Black Panthers, 1968: Photographs by Ruth-Marion Baruch and Pirkle Jones
From July to October of 1968, noted California photographers Baruch and Jones were invited by Eldridge Cleaver to chronicle the Black Panther movement in and around Oakland, California, the headquarters of the organization.
The two Bay Area photographers--Baruch, a European-born Jew who faced discrimination in America, and Jones, a white man from Louisiana whose family had witnessed lynchings - set out to reveal "the feeling of the people" and to share their images with the public through a major exhibition. The resulting photographs were exhibited at the de Young Museum in San Francisco in the 1968 show "A Photographic Essay on the Black Panthers." This exhibition brings together 45 photographs from the original exhibition.

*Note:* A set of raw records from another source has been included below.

/-- ★★★ **`hcoA` FROM THEOREM 3.11's POSITIVITY OF `Δ_a(U)` AND A TEST FAMILY** at def-Y's v4 record (`𝔸 = M_N(ℂ)`, `G = SU(N)`, trace basis `trBasis N`,
weights `Λ⁻¹`): if on Theorem 3.12's prefix (i) `Δ_a(U)` is positive definite for the trace pairing — ROW 17's displayed clause `hΔA` (its own prefix
`M₃₁₁ ≤ M`, `Mα₀ ≤ a₃₁₁`, (3.35)) — and (ii) a test family `T x U` satisfies (P′2) `(1−θ)‖Ψ‖² ≤ Re tr⟨Q(U)(TΨ), Λ⁻¹Ψ⟩` and (P′1) `Re tr⟨TΨ, Δ_a(U)(TΨ)⟩ ≤ C‖Ψ‖²`
with uniform `θ < 1`, `C > 0`, then the sibling's ONE row-26 coercivity binder holds:
`CoerciveUnder … (fun x U => normMatY (trBasis N) (lamInvY x.toKIdx) (QGQOfY x.toKIdx (parBY x.toKIdx) (lettersYOfRecordV4 N θ M⋆ 𝔯 x).GA U))` with constant
`(1−θ)²∕(C·κ′)`.  The symmetry of `Δ_a(U)` and (3.13) are n06-j's theorems. [cite: Balaban1984PropagatorsII, (2.147) p.249; Balaban1985BackgroundPropagators, (3.132) p.422, Thm 3.11 p.416, Thm 3.12 p.423 (prefix), (3.26)–(3.27) p.395, (3.13) p.393] -/
theorem hcoA_of_testFamily (θ : Stage3Params) (Mstar : ℕ) (𝔯 : ResY N θ Mstar)
    [∀ x : MemberY θ.d₆ θ.ℓ₆ θ.hd' θ.hL' θ.b₀ θ.b₁ Mstar, Fintype (geo9Y x).Site]
    [∀ x : MemberY θ.d₆ θ.ℓ₆ θ.hd' θ.hL' θ.b₀ θ.b₁ Mstar, DecidableEq (geo9Y x).Site] {c35 : ℝ}
    (a311 M311 : ℝ) (ha311 : 0 < a311) (hM311 : 0 < M311)
    (hΔA : ∀ x : MemberY θ.d₆ θ.ℓ₆ θ.hd' θ.hL' θ.b₀ θ.b₁ Mstar, M311 ≤ (geo9Y x).M → ∀ α₀ : ℝ, 0 < α₀ → (geo9Y x).M * α₀ ≤ a311 →
      ∀ U : (bg9Y (Matrix (Fin N) (Fin N) ℂ) (specialUnitaryUnits (Fin N)) x).Cfg, (bg9Y (Matrix (Fin N) (Fin N) ℂ) (specialUnitaryUnits (Fin N)) x).Reg335 c35 α₀ U →
        PosDefTr (fun _ => (1 : ℝ)) (deltaAY x.toKIdx (parSymY x.toKIdx) (parBY x.toKIdx) (GpY x.toKIdx (parSymY x.toKIdx)) U))
    (T : ∀ x : MemberY θ.d₆ θ.ℓ₆ θ.hd' θ.hL' θ.b₀ θ.b₁ Mstar, CfgY (Matrix (Fin N) (Fin N) ℂ) x.toKIdx →
      (IBondY x.toKIdx → Matrix (Fin N) (Fin N) ℂ) → (FBondY x.toKIdx → Matrix (Fin N) (Fin N) ℂ))
    (hT : ∃ Mt aT ϑ C : ℝ, 0 < Mt ∧ 0 < aT ∧ ϑ < 1 ∧ 0 < C ∧
      ∀ x : MemberY θ.d₆ θ.ℓ₆ θ.hd' θ.hL' θ.b₀ θ.b₁ Mstar, Mt ≤ (geo9Y x).M → ∀ α₀ : ℝ, 0 < α₀ → (geo9Y x).M * α₀ ≤ aT →
        ∀ U : (bg9Y (Matrix (Fin N) (Fin N) ℂ) (specialUnitaryUnits (Fin N)) x).Cfg,
          (bg9Y (Matrix (Fin N) (Fin N) ℂ) (specialUnitaryUnits (Fin N)) x).Reg335 c35 α₀ U → (bg9Y (Matrix (Fin N) (Fin N) ℂ) (specialUnitaryUnits (Fin N)) x).Reg336 c35 α₀ U →
            (∀ Ψ : IBondY x.toKIdx → Matrix (Fin N) (Fin N) ℂ,
              (1 - ϑ) * trIP (fun _ => (1 : ℝ)) Ψ Ψ ≤ trIP (fun _ => (1 : ℝ)) (QY x.toKIdx (parBY x.toKIdx) U (T x U Ψ)) (fun y => lamInvY x.toKIdx y • Ψ y)) ∧
            (∀ Ψ : IBondY x.toKIdx → Matrix (Fin N) (Fin N) ℂ,
              trIP (fun _ => (1 : ℝ)) (T x U Ψ) (deltaAY x.toKIdx (parSymY x.toKIdx) (parBY x.toKIdx) (GpY x.toKIdx (parSymY x.toKIdx)) U (T x U Ψ)) ≤
                C * trIP (fun _ => (1 : ℝ)) Ψ Ψ)) :
    CoerciveUnder c35
      (fun x : MemberY θ.d₆ θ.ℓ₆ θ.hd' θ.hL' θ.b₀ θ.b₁ Mstar => geoComap (geo9Y x) (Prod.fst : (geo9Y x).Site × TrIdx N → (geo9Y x).Site))
      (bg9Y (Matrix (Fin N) (Fin N) ℂ) (specialUnitaryUnits (Fin N)))
      (fun x U => normMatY (trBasis N) (lamInvY x.toKIdx) (QGQOfY x.toKIdx (parBY x.toKIdx) (lettersYOfRecordV4 N θ Mstar 𝔯 x).GA U)) := by
  obtain ⟨Mt, aT, ϑ, C, hMt, hat, hϑ, hC, hT⟩ := hT
  refine ⟨max M311 Mt, min a311 aT, (1 - ϑ) ^ 2 / (C * dimConstY' (trBasis N)), lt_of_lt_of_le hM311 (le_max_left _ _), lt_min ha311 hat,
    div_pos (by nlinarith) (mul_pos hC (dimConstY'_pos _)), fun x hM α₀ hα₀ hMa U hU hU' => ?_⟩
  have hpos := hΔA x ((le_max_left _ _).trans hM) α₀ hα₀ (hMa.trans (min_le_left _ _)) U hU
  obtain ⟨hP2, hP1⟩ := hT x ((le_max_right _ _).trans hM) α₀ hα₀ (hMa.trans (min_le_right _ _)) U hU hU'
  have hUG : ∀ μ y, U μ y ∈ specialUnitaryUnits (Fin N) := hU.1.1
  have hsymm : IsSymmTr (fun _ => (1 : ℝ)) (deltaAY x.toKIdx (parSymY x.toKIdx) (parBY x.toKIdx) (GpY x.toKIdx (parSymY x.toKIdx)) U) :=
    deltaAY_isSymmTr x.toKIdx specialUnitaryUnits_le_unitaryUnits (parSymY x.toKIdx) (parBY x.toKIdx) U hUG
      (fun s s' => parBY_mem x.toKIdx hUG s s') (symm0_parSymY x.toKIdx specialUnitaryUnits_le_unitaryUnits hUG)
      (adj_parSymY x.toKIdx specialUnitaryUnits_le_unitaryUnits hUG)
  have hadj := isAdjTr_QY_QsY_parBY x.toKIdx specialUnitaryUnits_le_unitaryUnits U hUG
  have key := coercive_normMatY_of_testOp (trBasis N) (trBasis_repr_eq_trace N) _ hsymm hpos _ _ hadj (lamInvY x.toKIdx) (T x U)
    hϑ.le hC hP2 hP1
  -- the goal reads the index bonds as `(geo9Y x).Site` with the family's `Fintype ∕ DecidableEq` instances, `key` with the global ones (equal by
  -- `Subsingleton.elim`, which `convert` discharges); the record's `GA` letter IS `Ring.inverse (Δ_a(U))` over `parSymY ∕ parBY ∕ GpY` and `QGQOfY`
  -- IS the composite `Q ∘ G ∘ Qs` — both by `rfl`
  beta_reduce
  convert key using 3
  all_goals rfl

end Record

end Literature.MathematicalPhysics.QuantumFieldTheory.Balaban1983to89.B9Eq3132CoerciveVariational

end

The work of Baruch and Jones stands in radical contrast to mass media images of the time depicting the Panthers as thugs, criminals, or dangerous subversives. In October 1966 leaders of the Black Panther movement created a "Ten Point Platform and Program" for the new organization, demanding as its first point "power to determine the destiny of our black community." They added long-standing black aspirations for housing, education, employment opportunities, and an end to police brutality and murder. Their program called for blacks to be tried by juries of their peers, for black prisoners to be released because none had received fair trials, and concluded with a quotation from the Declaration of Independence, asserting the right to revolution. In 1968, FBI chief J. Edgar Hoover had vilified the Black Panthers as "the greatest threat to the internal security of the United States."
Jones and Baruch met as students and were married in 1949 at the Yosemite home of Ansel Adams. They were together until Baruch's death in 1997. Their work has been exhibited in museums around the country including the Art Institute of Chicago; The Museum of Modern Art, New York; the International Museum of Photography in Rochester, New York, and the Smithsonian Institution.
The exhibition also includes documentary film footage by and about the Black Panthers. This exhibition coincides with Reed College’s celebration of Black History Month.